ComplexType with "mixed" attribute

[largely improved in 0.86, reader only] ComplexType and ComplexContent components can be declared with the <mixed="true"> attribute. This implies that text is not limited to the content of containers, but may also be used inbetween elements. Usually, you will only find ignorable white-space between elements.

In this example, the a container is marked to be mixed: <a> before <b>2</b> after </a>

Each back-end has its own way of handling mixed elements. The compile(mixed_elements) currently only modifies the reader's behavior; the writer's capabilities are limited. See XML::Compile::Translate::Reader.

Schema hooks

You can use hooks, for instance, to block processing parts of the message, to create work-arounds for schema bugs, or to extract more information during the process than done by default.

defining hooks

Multiple hooks can active during the compilation process of a type, when compile() is called.

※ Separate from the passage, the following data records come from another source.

import Summits.MatrixMultiplication.OmegaCensus.STPPVosperTilingWordsEnum

/-!
# ω-census (abelian STPP census): a PRUNED block enumerator for the exact-cover checker with words, and its soundness (kernel)

HONEST FRAMING (pub-omega census; verbatim): lottery ticket; floor = certified bounds/negative ranges.
Census STRUCTURE (seat pub-omega-stpp-1 gen 32, 2026-08-28), family (b2).  `blockDiffsW` (`STPPVosperTilingWords.lean`) enumerates the `c`-subsets `C` of
the Y-points first and only then computes the `B′`- and `A`-candidates of each; for blocks with `c = 4, 5` over `16` Y-points this dominates the kernel time
(K1 `{(1,1,2),(2,2,3),(3,4,2)²} @ ℤ₆₁`: `1 820` subsets per configuration).  `blockDiffsWP` chooses the points of `C` ONE BY ONE along `YL` and filters the
two candidate lists at every step (`keepPts`: keep `x` iff `(y − x) mod p` is a Y-point, resp. a Z-point, for the new point `y`), cutting a branch as soon as
fewer than `b − 1` resp. `a` candidates remain (`extC`); the surviving `(C, candB′, candA)` are expanded exactly as before (`blockTriple`: duplicate-free
difference lists + within-block words), with the `C − B` duplicate-freeness tested once per `B′`.  Same OUTPUT CONTRACT as `blockDiffsW` — it is a sound
block enumerator, `blockEnumSound_blockDiffsWP : BlockEnumSound p (blockDiffsWP p)` — so `existsCoverW_complete_enum` / the extraction lemmas apply
verbatim.  Python mirror (identical candidate sets to `blockDiffsW` on K5; ≈ 10× fewer elementary steps): HOME `pub-omega-stpp-1-g32/code/coverwp_mirror.py`.
UNCONDITIONAL.  Nothing here is progress on `ω`.

References: H. Cohn, R. Kleinberg, B. Szegedy, C. Umans, FOCS 2005 (arXiv:math/0511460), Def. 5.1.
-/

open Finset
open scoped Pointwise

namespace Summit.MatrixMultiplication.OmegaCensus.CubeNB

open Literature.Computability.AlgebraicComplexity
open Literature.Combinatorics.Additive
open Summit.MatrixMultiplication.OmegaCensus.STPPKneser

/-! ## §1 The pruned enumerator -/

section Checker

/-- One pruning step: keep the candidates `x` with `(y − x) mod p` among the points `L`. [folklore] -/
def keepPts (p : ℕ) (L : List ℕ) (y : ℕ) (cands : List ℕ) : List ℕ := cands.filter fun x => decide ((y + p - x) % p ∈ L)

/-- All the pruning steps of a list of chosen points, in order. [folklore] -/
def keepAll (p : ℕ) (L : List ℕ) (cs cands : List ℕ) : List ℕ := cs.foldl (fun acc y => keepPts p L y acc) cands

/-- **Pruned choice of `C`.**  `extC p YL ZL a b1 rest k C cB cA`: all ways to extend the chosen points `C` by `k` more points of `rest` (in order), carrying the
`B′`-candidates `cB` (filtered against `YL`) and the `A`-candidates `cA` (filtered against `ZL`); a state with fewer than `b1` resp. `a` candidates is
discarded.  Returns the final `(C, cB, cA)`. [folklore] -/
def extC (p : ℕ) (YL ZL : List ℕ) (a b1 : ℕ) : List ℕ → ℕ → List ℕ → List ℕ → List ℕ → List (List ℕ × List ℕ × List ℕ)
  | [], k, C, cB, cA => if k = 0 ∧ b1 ≤ cB.length ∧ a ≤ cA.length then [(C, cB, cA)] else []
  | y :: rest, k, C, cB, cA =>
    if b1 ≤ cB.length ∧ a ≤ cA.length then
      match k with
      | 0 => [(C, cB, cA)]
      | k' + 1 => extC p YL ZL a b1 rest k' (C ++ [y]) (keepPts p YL y cB) (keepPts p ZL y cA) ++ extC p YL ZL a b1 rest (k' + 1) C cB cA
    else []

/-- Unary pre-test of an `A`-candidate `x` once `C` and `B` are fixed: the within-block word `(c − b₁) − (x − b₂) ∉ ZL` (`b₁ ≠ b₂`).
[cite: CohnKleinbergSzegedyUmans2005, Def. 5.1] -/
def aOK (p : ℕ) (ZL C B : List ℕ) (x : ℕ) : Bool :=
  B.all fun b₁ => B.all fun b₂ => decide (b₁ = b₂) || C.all fun c => !decide (((c + p - b₁) % p + p - (x + p - b₂) % p) % p ∈ ZL)

/-- **Pruned block enumerator.**  Candidate value triples `(C − B, C − A, A − B)` of ONE block of sizes `(a, b, c)` — same output contract as
`blockDiffsW`, computed through `extC`; `C − B` duplicate-freeness is tested once per `B′` and the `A`-candidates are pre-filtered by `aOK`. [folklore] -/
def blockDiffsWP (p : ℕ) (YL ZL : List ℕ) (a b c : ℕ) : List (List ℕ × List ℕ × List ℕ) :=
  (extC p YL ZL a (b - 1) YL c [] ((List.range p).filter fun x => x != 0) (List.range p)).flatMap fun T =>
    (T.2.1.sublistsLen (b - 1)).flatMap fun B' =>
      if (diffList p T.1 (0 :: B')).Nodup then
        ((T.2.2.filter (aOK p ZL T.1 (0 :: B'))).sublistsLen a).filterMap fun A => blockTriple p YL ZL T.1 (0 :: B') A
      else []

end Checker

/-! ## §2 Soundness -/

section Sound

/-- Membership in `keepAll`. [folklore] -/
theorem mem_keepAll {p : ℕ} {L : List ℕ} {cs cands : List ℕ} {x : ℕ} :
    x ∈ keepAll p L cs cands ↔ x ∈ cands ∧ ∀ y ∈ cs, (y + p - x) % p ∈ L := by
  induction cs generalizing cands with
  | nil => simp [keepAll]
  | cons y rest ih =>
    rw [keepAll, List.foldl_cons, ← keepAll, ih, keepPts, List.mem_filter, decide_eq_true_eq]
    constructor
    · rintro ⟨⟨h1, h2⟩, h3⟩
      exact ⟨h1, fun z hz => by
        rcases List.mem_cons.1 hz with rfl | hz
        · exact h2
        · exact h3 z hz⟩
    · rintro ⟨h1, h2⟩
      exact ⟨⟨h1, h2 y (by simp)⟩, fun z hz => h2 z (by simp [hz])⟩

/-- `keepAll` of a duplicate-free list is duplicate-free. [folklore] -/
theorem nodup_keepAll {p : ℕ} {L : List ℕ} {cs cands : List ℕ} (h : cands.Nodup) : (keepAll p L cs cands).Nodup := by
  induction cs generalizing cands with
  | nil => simpa [keepAll] using h
  | cons y rest ih =>
    rw [keepAll, List.foldl_cons, ← keepAll]
    exact ih (h.filter _)

/-- A finset contained in a list has at most as many elements as the list. [folklore] -/
theorem card_le_length_of_subset {S : Finset ℕ} {l : List ℕ} (h : ∀ x ∈ S, x ∈ l) : #S ≤ l.length := by
  calc #S ≤ #l.toFinset := Finset.card_le_card fun x hx => List.mem_toFinset.2 (h x hx)
    _ ≤ l.length := List.toFinset_card_le l

/-- **`extC` reaches the real `C`.**  If the elements of `SB` survive every pruning step against `YL` along the points of `Cv` and those of `SA` every step
against `ZL`, then from any state whose candidate lists are duplicate-free and contain `SB` resp. `SA` (`#SB = b1`, `#SA = a`), `extC` applied to `rest` with
`k = #(points of Cv in rest)` returns, among others, the state reached by choosing exactly the points of `Cv`. [folklore] -/
theorem mem_extC {p : ℕ} {YL ZL : List ℕ} {a b1 : ℕ} (Cv SB SA : Finset ℕ) (hSB : #SB = b1) (hSA : #SA = a)
    (hY : ∀ c ∈ Cv, ∀ x ∈ SB, (c + p - x) % p ∈ YL) (hZ : ∀ c ∈ Cv, ∀ x ∈ SA, (c + p - x) % p ∈ ZL) :
    ∀ (rest C cB cA : List ℕ), cB.Nodup → cA.Nodup → (∀ x ∈ SB, x ∈ cB) → (∀ x ∈ SA, x ∈ cA) →
      (C ++ rest.filter (fun y => decide (y ∈ Cv)), keepAll p YL (rest.filter fun y => decide (y ∈ Cv)) cB,
        keepAll p ZL (rest.filter fun y => decide (y ∈ Cv)) cA) ∈
        extC p YL ZL a b1 rest (rest.filter fun y => decide (y ∈ Cv)).length C cB cA := by
  intro rest
  induction rest with
  | nil =>
    intro C cB cA _ _ hsB hsA
    have hlB : b1 ≤ cB.length := hSB ▸ card_le_length_of_subset hsB
    have hlA : a ≤ cA.length := hSA ▸ card_le_length_of_subset hsA
    simp [extC, keepAll, hlB, hlA]
  | cons y rest ih =>
    intro C cB cA hnB hnA hsB hsA
    have hlB : b1 ≤ cB.length := hSB ▸ card_le_length_of_subset hsB
    have hlA : a ≤ cA.length := hSA ▸ card_le_length_of_subset hsA
    by_cases hy : y ∈ Cv
    · have hf : (y :: rest).filter (fun y => decide (y ∈ Cv)) = y :: rest.filter (fun y => decide (y ∈ Cv)) := by simp [hy]
      rw [hf, List.length_cons]
      simp only [extC, hlB, hlA, and_self, ↓reduceIte, List.mem_append]
      left
      have hsB' : ∀ x ∈ SB, x ∈ keepPts p YL y cB := fun x hx => by
        rw [keepPts, List.mem_filter, decide_eq_true_eq]; exact ⟨hsB x hx, hY y hy x hx⟩
      have hsA' : ∀ x ∈ SA, x ∈ keepPts p ZL y cA := fun x hx => by
        rw [keepPts, List.mem_filter, decide_eq_true_eq]; exact ⟨hsA x hx, hZ y hy x hx⟩
      have h := ih (C ++ [y]) (keepPts p YL y cB) (keepPts p ZL y cA) (hnB.filter _) (hnA.filter _) hsB' hsA'
      rw [List.append_assoc, List.singleton_append] at h
      exact h
    · have hf : (y :: rest).filter (fun y => decide (y ∈ Cv)) = rest.filter (fun y => decide (y ∈ Cv)) := by simp [hy]
      rw [hf]
      rcases hk : (rest.filter fun y => decide (y ∈ Cv)).length with _ | k'
      · have hnil : rest.filter (fun y => decide (y ∈ Cv)) = [] := List.length_eq_zero_iff.1 hk
        rw [hnil]
        simp [extC, hlB, hlA, keepAll]
      · simp only [extC, hlB, hlA, and_self, ↓reduceIte, List.mem_append]
        right
        have h := ih C cB cA hnB hnA hsB hsA
        rwa [hk] at h

/-- `aOK` holds for a candidate satisfying the unary within-block word. [folklore] -/
theorem aOK_of_forall {p : ℕ} {ZL C B : List ℕ} {x : ℕ}
    (h : ∀ b₁ ∈ B, ∀ b₂ ∈ B, b₁ ≠ b₂ → ∀ c ∈ C, ((c + p - b₁) % p + p - (x + p - b₂) % p) % p ∉ ZL) :
    aOK p ZL C B x = true := by
  rw [aOK]
  simp only [List.all_eq_true, Bool.or_eq_true, decide_eq_true_eq, Bool.not_eq_true', decide_eq_false_iff_not]
  intro b₁ hb₁ b₂ hb₂
  by_cases hb : b₁ = b₂
  · exact Or.inl hb
  · exact Or.inr fun c hc => h b₁ hb₁ b₂ hb₂ hb c hc

/-- Membership in `blockDiffsWP` (the witnesses spelled out). [folklore] -/
theorem mem_blockDiffsWP {p : ℕ} {YL ZL : List ℕ} {a b c : ℕ} {C cB cA B' A : List ℕ}
    (hT : (C, cB, cA) ∈ extC p YL ZL a (b - 1) YL c [] ((List.range p).filter fun x => x != 0) (List.range p))
    (hB : B' ∈ cB.sublistsLen (b - 1)) (hA : A ∈ (cA.filter (aOK p ZL C (0 :: B'))).sublistsLen a)
    (h1 : (diffList p C (0 :: B')).Nodup) (h2 : (diffList p C A).Nodup) (h3 : (diffList p A (0 :: B')).Nodup)
    (hw : wordsIn p YL ZL C (0 :: B') A = true) :
    (diffList p C (0 :: B'), diffList p C A, diffList p A (0 :: B')) ∈ blockDiffsWP p YL ZL a b c := by
  rw [blockDiffsWP, List.mem_flatMap]
  refine ⟨(C, cB, cA), hT, ?_⟩
  rw [List.mem_flatMap]
  refine ⟨B', hB, ?_⟩
  simp only [h1, if_true]
  rw [List.mem_filterMap]
  refine ⟨A, hA, ?_⟩
  simp [blockTriple, h1, h2, h3, hw]

/-- **`blockDiffsWP` is a sound block enumerator.** [folklore] -/
theorem blockEnumSound_blockDiffsWP (p : ℕ) : BlockEnumSound p (blockDiffsWP p) := by
  intro YL ZL hYL a b c Av Bv Cv hszA hszB hszC hAp hBp hCp hB0 hY hZ hinjY hinjZ hinjX hw1 hw2 hw3
  -- the list realising C, in the order of YL
  have hCsub : ∀ x ∈ Cv, x ∈ YL := by
    intro x hx
    have h := hY x hx 0 hB0
    rwa [Nat.sub_zero, Nat.add_mod_right, Nat.mod_eq_of_lt (hCp x hx)] at h
  set Cl := YL.filter (fun x => decide (x ∈ Cv)) with hCl
  have hClmem : ∀ x, x ∈ Cl ↔ x ∈ Cv := by
    intro x; rw [hCl, List.mem_filter, decide_eq_true_eq]; exact ⟨fun h => h.2, fun h => ⟨hCsub x h, h⟩⟩
  have hClnd : Cl.Nodup := hYL.filter _
  have hCllen : Cl.length = c := by rw [hCl, length_filter_mem_of_subset hYL hCsub, hszC]
  -- the pruned search reaches (Cl, cB*, cA*)
  set cB₀ := (List.range p).filter (fun x => x != 0) with hcB₀
  set cA₀ := List.range p with hcA₀
  have hcB₀nd : cB₀.Nodup := (List.nodup_range).filter _
  have hcA₀nd : cA₀.Nodup := List.nodup_range
  have hsB₀ : ∀ x ∈ Bv.erase 0, x ∈ cB₀ := by
    intro x hx
    rw [Finset.mem_erase] at hx
    rw [hcB₀, List.mem_filter, List.mem_range]
    exact ⟨hBp x hx.2, by simpa using hx.1⟩
  have hsA₀ : ∀ x ∈ Av, x ∈ cA₀ := fun x hx => List.mem_range.2 (hAp x hx)
  have hYe : ∀ c' ∈ Cv, ∀ x ∈ Bv.erase 0, (c' + p - x) % p ∈ YL := fun c' hc' x hx => hY c' hc' x (Finset.mem_of_mem_erase hx)
  have hext := mem_extC (YL := YL) (ZL := ZL) Cv (Bv.erase 0) Av (by rw [Finset.card_erase_of_mem hB0, hszB]) hszA hYe hZ
    YL [] cB₀ cA₀ hcB₀nd hcA₀nd hsB₀ hsA₀
  rw [List.nil_append, ← hCl, hCllen] at hext
  set cBf := keepAll p YL Cl cB₀ with hcBf
  set cAf := keepAll p ZL Cl cA₀ with hcAf
  -- the lists realising B′ and A
  set Bl := cBf.filter (fun x => decide (x ∈ Bv.erase 0)) with hBl
  have hBsub : ∀ x ∈ Bv.erase 0, x ∈ cBf := fun x hx =>
    mem_keepAll.2 ⟨hsB₀ x hx, fun y hy => hYe y ((hClmem y).1 hy) x hx⟩
  have hAsub : ∀ x ∈ Av, x ∈ cAf := fun x hx =>
    mem_keepAll.2 ⟨hsA₀ x hx, fun y hy => hZ y ((hClmem y).1 hy) x hx⟩
  have hcBfnd : cBf.Nodup := nodup_keepAll hcB₀nd
  have hcAfnd : cAf.Nodup := nodup_keepAll hcA₀nd
  have hBlmem : ∀ x, x ∈ Bl ↔ x ∈ Bv.erase 0 := by
    intro x; rw [hBl, List.mem_filter, decide_eq_true_eq]; exact ⟨fun h => h.2, fun h => ⟨hBsub x h, h⟩⟩
  have hBlnd : Bl.Nodup := hcBfnd.filter _
  have hBllen : Bl.length = b - 1 := by
    rw [hBl, length_filter_mem_of_subset hcBfnd hBsub, Finset.card_erase_of_mem hB0, hszB]
  have hB0l : ∀ x, x ∈ (0 :: Bl) ↔ x ∈ Bv := by
    intro x; rw [List.mem_cons, hBlmem, Finset.mem_erase]
    constructor
    · rintro (rfl | ⟨-, h⟩); exacts [hB0, h]
    · intro h; by_cases h0 : x = 0; exacts [Or.inl h0, Or.inr ⟨h0, h⟩]
  have hB0nd : (0 :: Bl).Nodup := by
    rw [List.nodup_cons]; refine ⟨fun h => ?_, hBlnd⟩
    have := (hBlmem 0).1 h; simp at this
  -- the A-candidates passing the unary pre-test
  set cAg := cAf.filter (aOK p ZL Cl (0 :: Bl)) with hcAg
  have hAsubg : ∀ x ∈ Av, x ∈ cAg := fun x hx => by
    rw [hcAg, List.mem_filter]
    exact ⟨hAsub x hx, aOK_of_forall fun b₁ hb₁ b₂ hb₂ hne c' hc' =>
      hw2 b₁ ((hB0l _).1 hb₁) b₂ ((hB0l _).1 hb₂) hne c' ((hClmem _).1 hc') x hx⟩
  have hcAgnd : cAg.Nodup := hcAfnd.filter _
  set Al := cAg.filter (fun x => decide (x ∈ Av)) with hAl
  have hAlmem : ∀ x, x ∈ Al ↔ x ∈ Av := by
    intro x; rw [hAl, List.mem_filter, decide_eq_true_eq]; exact ⟨fun h => h.2, fun h => ⟨hAsubg x h, h⟩⟩
  have hAlnd : Al.Nodup := hcAgnd.filter _
  have hAllen : Al.length = a := by rw [hAl, length_filter_mem_of_subset hcAgnd hAsubg, hszA]
  -- the three difference lists are duplicate-free
  have hn1 : (diffList p Cl (0 :: Bl)).Nodup := nodup_diffList hClnd hB0nd fun c₁ hc₁ c₂ hc₂ x₁ hx₁ x₂ hx₂ h =>
    hinjY c₁ ((hClmem _).1 hc₁) c₂ ((hClmem _).1 hc₂) x₁ ((hB0l _).1 hx₁) x₂ ((hB0l _).1 hx₂) h
  have hn2 : (diffList p Cl Al).Nodup := nodup_diffList hClnd hAlnd fun c₁ hc₁ c₂ hc₂ x₁ hx₁ x₂ hx₂ h =>
    hinjZ c₁ ((hClmem _).1 hc₁) c₂ ((hClmem _).1 hc₂) x₁ ((hAlmem _).1 hx₁) x₂ ((hAlmem _).1 hx₂) h
  have hn3 : (diffList p Al (0 :: Bl)).Nodup := nodup_diffList hAlnd hB0nd fun c₁ hc₁ c₂ hc₂ x₁ hx₁ x₂ hx₂ h =>
    hinjX c₁ ((hAlmem _).1 hc₁) c₂ ((hAlmem _).1 hc₂) x₁ ((hB0l _).1 hx₁) x₂ ((hB0l _).1 hx₂) h
  -- the within-block words
  have hw : wordsIn p YL ZL Cl (0 :: Bl) Al = true := by
    refine wordsIn_of_forall (fun a₁ ha₁ a₂ ha₂ hne y hy c' hc' => ?_) (fun b₁ hb₁ b₂ hb₂ hne c' hc' x hx => ?_)
      (fun c₁ hc₁ c₂ hc₂ hne y hy x hx hmem => ?_)
    · exact hw1 a₁ ((hAlmem _).1 ha₁) a₂ ((hAlmem _).1 ha₂) hne y ((hB0l _).1 hy) c' ((hClmem _).1 hc')
    · exact hw2 b₁ ((hB0l _).1 hb₁) b₂ ((hB0l _).1 hb₂) hne c' ((hClmem _).1 hc') x ((hAlmem _).1 hx)
    · obtain ⟨x', hx', y', hy', h⟩ := mem_diffList.1 hmem
      exact hw3 c₁ ((hClmem _).1 hc₁) c₂ ((hClmem _).1 hc₂) hne y ((hB0l _).1 hy) x ((hAlmem _).1 hx) x' ((hAlmem _).1 hx')
        y' ((hB0l _).1 hy') h.symm
  exact ⟨Al, 0 :: Bl, Cl, hAlmem, hB0l, hClmem, mem_blockDiffsWP hext (List.mem_sublistsLen.2 ⟨List.filter_sublist, hBllen⟩)
    (List.mem_sublistsLen.2 ⟨List.filter_sublist, hAllen⟩) hn1 hn2 hn3 hw⟩

end Sound

end Summit.MatrixMultiplication.OmegaCensus.CubeNB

During Schema translation, each of the hooks is checked for all types which are processed. When multiple hooks select the object to get a modified behavior, then all are evaluated in order of definition.

Defining a global hook (where HOOKDATA is the LIST of PAIRS with hook parameters, and HOOK a HASH with such HOOKDATA):

 my $schema = XML::Compile::Schema->new
  ( ...
  , hook  => HOOK
  , hooks => [ HOOK, HOOK ]
  );

 $schema->addHook(HOOKDATA | HOOK);
 $schema->addHooks(HOOK, HOOK, ...);

 my $wsdl   = XML::Compile::WSDL->new(...);
 $wsdl->schemas->addHook(HOOKDATA | HOOK);

local hooks are only used for one reader or writer. They are evaluated before the global hooks.

 my $reader = $schema->compile(READER => $type
  , hook => HOOK, hooks => [ HOOK, HOOK, ...]);

example: of HOOKs:

 my $hook = { type    => '{my_ns}my_type'
            , before  => sub { ... }
            };

 my $hook = { path    => qr/\(volume\)/
            , replace => 'SKIP'
            };

 # path contains "volume" or id is 'aap' or id is 'noot'
 my $hook = { path    => qr/\bvolume\b/
            , id      => [ 'aap', 'noot' ]
            , before  => [ sub {...}, sub { ... } ]
            , after   => sub { ... }
            };

general syntax

Each hook has two kinds of parameters: selectors and processors. Selectors define the schema component of which the processing is modified. When one of the selectors matches, the processing information for the hook is used. When no selector is specified, then the hook will be used on all elements.

Available selectors (see below for details on each of them):

. type
. id
. path

As argument, you can specify one element as STRING, a regular expression to select multiple elements, or an ARRAY of STRINGs and REGEXes.

Next to where the hook is placed, we need to known what to do in the case: the hook contains processing information. When more than one hook matches, then all of these processors are called in order of hook definition. However, first the compile hooks are taken, and then the global hooks.

How the processing works exactly depends on the compiler back-end. There are major differences. Each of those manual-pages lists the specifics. The label tells us when the processing is initiated. Available labels are before, replace, and after.

hooks on matching types

The type selector specifies a complexType of simpleType by name. Best is to base the selection on the full name, like {ns}type, which will avoid all kinds of name-space conflicts in the future. However, you may also specify only the type (in any name-space). Any REGEX will be matched to the full type name. Be careful with the pattern archors.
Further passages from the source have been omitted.